Items from a dataset:
---------------

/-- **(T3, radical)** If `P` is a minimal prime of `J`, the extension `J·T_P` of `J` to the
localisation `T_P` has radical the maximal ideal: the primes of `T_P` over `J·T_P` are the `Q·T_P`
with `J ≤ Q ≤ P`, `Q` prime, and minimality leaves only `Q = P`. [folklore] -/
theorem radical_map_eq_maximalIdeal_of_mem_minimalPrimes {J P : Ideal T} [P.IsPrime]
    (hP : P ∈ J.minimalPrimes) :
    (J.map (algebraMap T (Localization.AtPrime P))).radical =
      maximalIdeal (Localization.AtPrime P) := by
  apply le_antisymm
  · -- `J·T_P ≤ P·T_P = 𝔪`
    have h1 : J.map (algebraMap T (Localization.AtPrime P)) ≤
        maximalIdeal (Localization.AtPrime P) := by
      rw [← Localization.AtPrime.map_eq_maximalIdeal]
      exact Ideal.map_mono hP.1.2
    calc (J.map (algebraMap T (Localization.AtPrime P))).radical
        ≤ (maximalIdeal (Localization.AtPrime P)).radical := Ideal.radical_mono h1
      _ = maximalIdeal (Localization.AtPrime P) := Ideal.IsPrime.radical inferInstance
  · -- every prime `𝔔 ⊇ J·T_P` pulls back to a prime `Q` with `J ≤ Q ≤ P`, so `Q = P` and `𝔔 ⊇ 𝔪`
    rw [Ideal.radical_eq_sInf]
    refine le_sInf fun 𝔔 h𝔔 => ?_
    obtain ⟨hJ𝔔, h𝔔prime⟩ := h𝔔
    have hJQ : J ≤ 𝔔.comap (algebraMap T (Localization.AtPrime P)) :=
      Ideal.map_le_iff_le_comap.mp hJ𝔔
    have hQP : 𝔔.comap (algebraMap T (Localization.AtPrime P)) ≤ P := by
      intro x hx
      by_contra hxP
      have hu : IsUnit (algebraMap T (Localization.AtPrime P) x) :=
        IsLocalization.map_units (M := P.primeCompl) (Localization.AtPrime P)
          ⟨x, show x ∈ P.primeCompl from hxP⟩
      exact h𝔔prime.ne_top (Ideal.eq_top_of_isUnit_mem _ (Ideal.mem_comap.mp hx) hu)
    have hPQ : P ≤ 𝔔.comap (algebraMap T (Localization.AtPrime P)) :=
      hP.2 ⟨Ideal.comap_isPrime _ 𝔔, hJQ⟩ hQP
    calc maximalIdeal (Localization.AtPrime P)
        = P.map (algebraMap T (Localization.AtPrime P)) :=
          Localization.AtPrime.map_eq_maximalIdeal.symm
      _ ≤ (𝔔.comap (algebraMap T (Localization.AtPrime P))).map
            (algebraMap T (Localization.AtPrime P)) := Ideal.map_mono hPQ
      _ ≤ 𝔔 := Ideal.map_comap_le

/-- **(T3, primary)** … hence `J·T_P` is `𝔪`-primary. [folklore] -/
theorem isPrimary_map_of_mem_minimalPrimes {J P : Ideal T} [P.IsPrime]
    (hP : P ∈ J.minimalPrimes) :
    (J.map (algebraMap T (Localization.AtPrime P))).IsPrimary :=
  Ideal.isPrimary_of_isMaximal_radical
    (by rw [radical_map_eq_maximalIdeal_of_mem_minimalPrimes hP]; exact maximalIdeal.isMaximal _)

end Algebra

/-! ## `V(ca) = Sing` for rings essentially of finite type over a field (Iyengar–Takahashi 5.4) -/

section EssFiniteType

---------------

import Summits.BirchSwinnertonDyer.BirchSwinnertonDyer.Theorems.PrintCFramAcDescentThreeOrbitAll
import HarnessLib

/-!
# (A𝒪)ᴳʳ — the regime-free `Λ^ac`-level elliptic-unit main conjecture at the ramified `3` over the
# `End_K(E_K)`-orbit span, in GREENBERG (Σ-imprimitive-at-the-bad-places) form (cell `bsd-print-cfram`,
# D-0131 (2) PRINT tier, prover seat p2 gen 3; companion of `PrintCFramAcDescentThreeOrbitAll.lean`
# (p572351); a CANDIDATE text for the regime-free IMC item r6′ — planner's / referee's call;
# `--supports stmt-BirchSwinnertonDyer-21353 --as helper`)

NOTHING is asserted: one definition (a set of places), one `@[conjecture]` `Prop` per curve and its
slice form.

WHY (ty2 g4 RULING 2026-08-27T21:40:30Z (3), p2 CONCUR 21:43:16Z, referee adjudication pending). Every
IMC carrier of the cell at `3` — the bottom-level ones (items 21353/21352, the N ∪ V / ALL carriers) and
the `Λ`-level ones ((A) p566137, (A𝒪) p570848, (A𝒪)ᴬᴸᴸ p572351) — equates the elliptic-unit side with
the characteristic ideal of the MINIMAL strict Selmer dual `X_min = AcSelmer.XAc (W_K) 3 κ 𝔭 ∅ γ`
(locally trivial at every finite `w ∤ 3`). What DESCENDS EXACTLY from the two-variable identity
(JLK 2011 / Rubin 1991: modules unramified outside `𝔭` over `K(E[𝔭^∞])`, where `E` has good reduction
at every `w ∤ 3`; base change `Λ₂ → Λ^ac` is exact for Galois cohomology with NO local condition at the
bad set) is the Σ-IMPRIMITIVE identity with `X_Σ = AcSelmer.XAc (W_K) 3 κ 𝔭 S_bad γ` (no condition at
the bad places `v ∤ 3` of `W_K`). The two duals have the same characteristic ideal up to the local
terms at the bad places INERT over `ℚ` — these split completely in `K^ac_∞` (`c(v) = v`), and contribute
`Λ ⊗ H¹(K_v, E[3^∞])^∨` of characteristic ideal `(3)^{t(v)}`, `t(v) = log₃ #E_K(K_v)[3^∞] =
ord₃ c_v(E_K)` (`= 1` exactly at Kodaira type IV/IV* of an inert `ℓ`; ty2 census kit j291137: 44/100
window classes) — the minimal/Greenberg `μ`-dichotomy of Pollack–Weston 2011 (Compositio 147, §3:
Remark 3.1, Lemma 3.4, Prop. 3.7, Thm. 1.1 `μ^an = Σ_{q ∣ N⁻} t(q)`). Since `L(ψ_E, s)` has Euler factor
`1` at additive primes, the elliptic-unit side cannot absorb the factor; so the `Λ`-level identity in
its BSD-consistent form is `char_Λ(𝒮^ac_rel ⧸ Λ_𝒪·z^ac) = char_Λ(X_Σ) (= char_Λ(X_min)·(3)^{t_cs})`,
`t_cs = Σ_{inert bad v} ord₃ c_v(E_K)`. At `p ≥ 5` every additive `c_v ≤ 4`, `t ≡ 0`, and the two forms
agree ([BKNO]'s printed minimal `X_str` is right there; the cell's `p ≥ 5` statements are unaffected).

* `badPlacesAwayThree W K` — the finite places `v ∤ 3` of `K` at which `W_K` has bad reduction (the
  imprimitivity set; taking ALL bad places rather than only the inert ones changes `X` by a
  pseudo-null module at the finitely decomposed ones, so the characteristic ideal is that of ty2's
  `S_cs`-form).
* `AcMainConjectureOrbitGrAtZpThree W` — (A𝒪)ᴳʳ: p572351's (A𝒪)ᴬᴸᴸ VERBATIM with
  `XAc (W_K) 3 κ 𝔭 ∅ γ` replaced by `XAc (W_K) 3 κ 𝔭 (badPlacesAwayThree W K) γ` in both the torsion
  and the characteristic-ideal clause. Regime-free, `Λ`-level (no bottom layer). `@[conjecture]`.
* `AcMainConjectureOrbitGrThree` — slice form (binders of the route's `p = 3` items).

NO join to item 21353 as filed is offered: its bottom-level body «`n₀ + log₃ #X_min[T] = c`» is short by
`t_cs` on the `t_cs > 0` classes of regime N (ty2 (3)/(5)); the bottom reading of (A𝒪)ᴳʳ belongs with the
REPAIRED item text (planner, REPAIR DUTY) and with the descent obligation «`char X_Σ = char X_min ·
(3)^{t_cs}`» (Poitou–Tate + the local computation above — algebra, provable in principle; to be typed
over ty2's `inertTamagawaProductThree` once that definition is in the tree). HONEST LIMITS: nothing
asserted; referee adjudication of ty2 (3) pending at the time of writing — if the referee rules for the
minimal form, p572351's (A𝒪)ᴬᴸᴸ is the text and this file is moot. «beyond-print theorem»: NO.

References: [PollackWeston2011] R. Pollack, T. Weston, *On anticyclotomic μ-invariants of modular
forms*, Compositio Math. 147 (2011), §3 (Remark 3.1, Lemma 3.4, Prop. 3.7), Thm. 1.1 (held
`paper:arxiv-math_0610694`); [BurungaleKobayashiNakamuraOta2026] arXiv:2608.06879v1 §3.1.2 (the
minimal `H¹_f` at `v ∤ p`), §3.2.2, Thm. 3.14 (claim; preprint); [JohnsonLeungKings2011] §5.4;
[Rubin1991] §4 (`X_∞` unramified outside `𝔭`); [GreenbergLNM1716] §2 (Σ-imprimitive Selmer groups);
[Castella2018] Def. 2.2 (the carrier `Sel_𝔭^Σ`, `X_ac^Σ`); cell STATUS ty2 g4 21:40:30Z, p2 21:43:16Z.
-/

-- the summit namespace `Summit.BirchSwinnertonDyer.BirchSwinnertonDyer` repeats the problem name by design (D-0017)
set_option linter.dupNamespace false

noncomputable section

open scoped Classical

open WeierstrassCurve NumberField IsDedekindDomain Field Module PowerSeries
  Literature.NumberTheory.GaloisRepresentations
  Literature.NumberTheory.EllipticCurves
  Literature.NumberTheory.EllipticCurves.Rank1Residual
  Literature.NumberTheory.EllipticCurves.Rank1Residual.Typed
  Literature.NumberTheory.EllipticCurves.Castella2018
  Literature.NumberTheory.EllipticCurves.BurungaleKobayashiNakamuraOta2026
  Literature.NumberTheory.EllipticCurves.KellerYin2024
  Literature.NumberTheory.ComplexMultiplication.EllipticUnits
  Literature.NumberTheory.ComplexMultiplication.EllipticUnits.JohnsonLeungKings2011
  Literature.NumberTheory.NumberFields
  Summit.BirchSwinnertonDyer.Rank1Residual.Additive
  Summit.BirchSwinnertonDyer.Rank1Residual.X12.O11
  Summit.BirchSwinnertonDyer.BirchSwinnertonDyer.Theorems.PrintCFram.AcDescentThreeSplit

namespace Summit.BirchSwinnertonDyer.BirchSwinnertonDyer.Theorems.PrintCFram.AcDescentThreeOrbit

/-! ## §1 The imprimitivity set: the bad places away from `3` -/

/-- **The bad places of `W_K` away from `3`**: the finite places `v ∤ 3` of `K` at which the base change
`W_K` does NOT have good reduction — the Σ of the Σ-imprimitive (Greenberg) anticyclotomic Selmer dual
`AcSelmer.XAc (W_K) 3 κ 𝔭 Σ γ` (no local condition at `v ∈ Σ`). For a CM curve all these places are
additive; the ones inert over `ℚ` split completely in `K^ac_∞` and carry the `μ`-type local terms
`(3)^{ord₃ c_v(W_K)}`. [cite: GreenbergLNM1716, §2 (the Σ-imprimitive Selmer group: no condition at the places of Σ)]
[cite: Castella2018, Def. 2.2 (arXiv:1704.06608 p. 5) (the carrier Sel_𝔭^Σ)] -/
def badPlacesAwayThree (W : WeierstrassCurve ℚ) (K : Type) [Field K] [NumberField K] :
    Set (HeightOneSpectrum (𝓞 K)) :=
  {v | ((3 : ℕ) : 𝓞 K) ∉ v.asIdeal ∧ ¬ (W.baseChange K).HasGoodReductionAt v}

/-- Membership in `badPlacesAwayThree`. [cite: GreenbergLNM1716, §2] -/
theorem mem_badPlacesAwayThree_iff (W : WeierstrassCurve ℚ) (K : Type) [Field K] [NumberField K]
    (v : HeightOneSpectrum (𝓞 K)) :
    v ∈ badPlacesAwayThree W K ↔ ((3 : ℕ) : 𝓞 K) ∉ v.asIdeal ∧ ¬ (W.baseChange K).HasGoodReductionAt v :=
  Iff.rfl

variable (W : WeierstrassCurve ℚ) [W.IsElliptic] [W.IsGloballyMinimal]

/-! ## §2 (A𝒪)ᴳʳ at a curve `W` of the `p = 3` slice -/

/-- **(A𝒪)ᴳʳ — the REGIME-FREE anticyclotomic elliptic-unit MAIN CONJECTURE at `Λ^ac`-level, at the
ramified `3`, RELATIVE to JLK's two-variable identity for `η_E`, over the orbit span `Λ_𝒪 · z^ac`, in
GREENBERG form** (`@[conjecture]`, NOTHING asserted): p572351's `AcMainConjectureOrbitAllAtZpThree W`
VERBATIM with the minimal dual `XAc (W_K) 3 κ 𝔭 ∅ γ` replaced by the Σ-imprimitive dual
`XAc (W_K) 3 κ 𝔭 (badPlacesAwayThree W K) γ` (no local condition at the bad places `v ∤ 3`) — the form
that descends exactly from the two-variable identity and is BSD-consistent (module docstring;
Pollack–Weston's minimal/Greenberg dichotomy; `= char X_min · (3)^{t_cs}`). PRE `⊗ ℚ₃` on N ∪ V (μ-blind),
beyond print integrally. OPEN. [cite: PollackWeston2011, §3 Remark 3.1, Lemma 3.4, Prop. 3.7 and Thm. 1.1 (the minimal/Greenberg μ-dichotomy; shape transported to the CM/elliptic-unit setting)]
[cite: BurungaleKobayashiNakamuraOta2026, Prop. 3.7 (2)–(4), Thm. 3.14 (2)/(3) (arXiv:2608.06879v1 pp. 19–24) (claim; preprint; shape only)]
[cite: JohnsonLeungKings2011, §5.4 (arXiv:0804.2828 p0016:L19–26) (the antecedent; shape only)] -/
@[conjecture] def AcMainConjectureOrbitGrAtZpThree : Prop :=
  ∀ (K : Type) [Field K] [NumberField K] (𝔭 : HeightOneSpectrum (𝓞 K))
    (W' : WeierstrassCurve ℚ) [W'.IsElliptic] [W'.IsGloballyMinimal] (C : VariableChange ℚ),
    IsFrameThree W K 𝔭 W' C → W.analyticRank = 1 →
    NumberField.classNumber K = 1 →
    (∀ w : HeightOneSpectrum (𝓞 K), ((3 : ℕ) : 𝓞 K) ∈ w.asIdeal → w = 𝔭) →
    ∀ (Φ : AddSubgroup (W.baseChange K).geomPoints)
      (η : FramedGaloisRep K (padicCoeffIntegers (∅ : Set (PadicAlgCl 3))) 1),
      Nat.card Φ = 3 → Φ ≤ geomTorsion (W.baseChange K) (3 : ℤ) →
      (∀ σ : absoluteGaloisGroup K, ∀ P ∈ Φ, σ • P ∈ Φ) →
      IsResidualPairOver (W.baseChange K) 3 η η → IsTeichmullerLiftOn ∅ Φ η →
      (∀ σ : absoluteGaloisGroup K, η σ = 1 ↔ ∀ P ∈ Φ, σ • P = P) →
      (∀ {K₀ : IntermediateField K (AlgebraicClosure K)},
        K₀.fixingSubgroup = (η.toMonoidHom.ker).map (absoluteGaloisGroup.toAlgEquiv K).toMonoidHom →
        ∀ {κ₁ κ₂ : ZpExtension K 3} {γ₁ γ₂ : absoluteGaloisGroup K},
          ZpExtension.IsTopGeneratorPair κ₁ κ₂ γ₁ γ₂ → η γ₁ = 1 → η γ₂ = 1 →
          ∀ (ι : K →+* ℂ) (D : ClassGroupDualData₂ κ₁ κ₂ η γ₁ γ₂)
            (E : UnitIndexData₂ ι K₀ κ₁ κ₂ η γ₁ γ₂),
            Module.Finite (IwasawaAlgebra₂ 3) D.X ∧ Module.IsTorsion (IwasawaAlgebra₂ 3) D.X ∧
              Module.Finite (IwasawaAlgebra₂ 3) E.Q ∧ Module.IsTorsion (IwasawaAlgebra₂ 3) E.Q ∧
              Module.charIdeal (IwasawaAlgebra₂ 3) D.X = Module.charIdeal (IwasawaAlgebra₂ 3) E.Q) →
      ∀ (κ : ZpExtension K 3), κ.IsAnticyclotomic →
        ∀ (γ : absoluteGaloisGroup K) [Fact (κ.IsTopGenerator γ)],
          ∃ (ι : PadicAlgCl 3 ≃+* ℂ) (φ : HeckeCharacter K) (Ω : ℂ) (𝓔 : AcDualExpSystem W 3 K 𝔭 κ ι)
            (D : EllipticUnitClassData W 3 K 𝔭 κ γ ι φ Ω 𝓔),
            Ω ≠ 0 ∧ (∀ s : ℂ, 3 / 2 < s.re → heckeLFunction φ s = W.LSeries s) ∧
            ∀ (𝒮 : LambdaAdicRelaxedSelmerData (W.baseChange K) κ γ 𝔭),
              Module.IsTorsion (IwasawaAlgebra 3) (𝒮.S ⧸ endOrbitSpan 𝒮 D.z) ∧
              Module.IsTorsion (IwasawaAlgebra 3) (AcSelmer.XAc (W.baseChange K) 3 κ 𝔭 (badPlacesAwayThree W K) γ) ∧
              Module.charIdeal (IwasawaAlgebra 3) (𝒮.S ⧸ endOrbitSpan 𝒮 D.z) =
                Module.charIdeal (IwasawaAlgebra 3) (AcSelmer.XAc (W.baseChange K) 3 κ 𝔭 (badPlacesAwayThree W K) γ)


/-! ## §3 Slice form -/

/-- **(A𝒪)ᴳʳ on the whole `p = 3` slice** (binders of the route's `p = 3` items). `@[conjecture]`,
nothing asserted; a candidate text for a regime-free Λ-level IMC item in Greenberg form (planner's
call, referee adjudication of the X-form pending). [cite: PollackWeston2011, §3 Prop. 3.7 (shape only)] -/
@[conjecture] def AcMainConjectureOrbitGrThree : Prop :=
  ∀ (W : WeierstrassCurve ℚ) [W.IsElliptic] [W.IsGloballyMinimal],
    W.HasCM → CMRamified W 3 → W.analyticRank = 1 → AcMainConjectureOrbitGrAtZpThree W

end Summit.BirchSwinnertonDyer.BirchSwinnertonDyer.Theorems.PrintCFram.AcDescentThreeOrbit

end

---------------

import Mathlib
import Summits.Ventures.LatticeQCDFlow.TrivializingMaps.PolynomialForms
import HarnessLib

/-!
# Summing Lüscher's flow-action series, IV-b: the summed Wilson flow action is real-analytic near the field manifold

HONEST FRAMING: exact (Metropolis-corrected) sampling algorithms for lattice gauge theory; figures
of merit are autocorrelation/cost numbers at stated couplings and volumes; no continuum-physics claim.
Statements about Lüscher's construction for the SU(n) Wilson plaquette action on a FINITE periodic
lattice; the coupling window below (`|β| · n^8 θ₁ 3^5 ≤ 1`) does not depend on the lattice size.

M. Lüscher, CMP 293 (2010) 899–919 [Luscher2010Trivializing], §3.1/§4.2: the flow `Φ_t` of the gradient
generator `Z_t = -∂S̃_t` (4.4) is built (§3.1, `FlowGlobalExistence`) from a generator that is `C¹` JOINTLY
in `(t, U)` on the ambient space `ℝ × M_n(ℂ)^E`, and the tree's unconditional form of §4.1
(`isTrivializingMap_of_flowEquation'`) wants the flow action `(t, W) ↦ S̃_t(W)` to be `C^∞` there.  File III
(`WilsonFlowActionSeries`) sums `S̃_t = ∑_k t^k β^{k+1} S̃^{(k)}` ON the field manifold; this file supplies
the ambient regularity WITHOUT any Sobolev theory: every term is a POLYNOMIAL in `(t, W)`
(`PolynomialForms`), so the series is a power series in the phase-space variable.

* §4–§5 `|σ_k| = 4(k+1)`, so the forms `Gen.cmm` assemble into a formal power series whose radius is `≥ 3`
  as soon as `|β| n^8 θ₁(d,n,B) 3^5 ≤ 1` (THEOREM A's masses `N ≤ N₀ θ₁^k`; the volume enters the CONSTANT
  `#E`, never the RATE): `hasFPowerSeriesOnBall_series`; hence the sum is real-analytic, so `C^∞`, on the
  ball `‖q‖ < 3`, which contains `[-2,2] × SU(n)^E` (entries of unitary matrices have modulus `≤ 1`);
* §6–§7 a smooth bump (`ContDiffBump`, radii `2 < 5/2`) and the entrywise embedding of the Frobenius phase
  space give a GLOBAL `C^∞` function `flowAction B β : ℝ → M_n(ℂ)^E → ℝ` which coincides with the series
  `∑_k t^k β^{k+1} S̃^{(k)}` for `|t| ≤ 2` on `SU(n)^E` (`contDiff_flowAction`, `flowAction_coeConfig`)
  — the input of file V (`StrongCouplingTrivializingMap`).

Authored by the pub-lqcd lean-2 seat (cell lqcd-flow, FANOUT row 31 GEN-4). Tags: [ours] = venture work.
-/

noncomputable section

---------------

Problem.
Return only the part of the records above that opens with the line containing "HONEST FRAMING: exact" and closes with the line containing "(4.4) is built", ends included.

Finished task.
HONEST FRAMING: exact (Metropolis-corrected) sampling algorithms for lattice gauge theory; figures
of merit are autocorrelation/cost numbers at stated couplings and volumes; no continuum-physics claim.
Statements about Lüscher's construction for the SU(n) Wilson plaquette action on a FINITE periodic
lattice; the coupling window below (`|β| · n^8 θ₁ 3^5 ≤ 1`) does not depend on the lattice size.

M. Lüscher, CMP 293 (2010) 899–919 [Luscher2010Trivializing], §3.1/§4.2: the flow `Φ_t` of the gradient
generator `Z_t = -∂S̃_t` (4.4) is built (§3.1, `FlowGlobalExistence`) from a generator that is `C¹` JOINTLY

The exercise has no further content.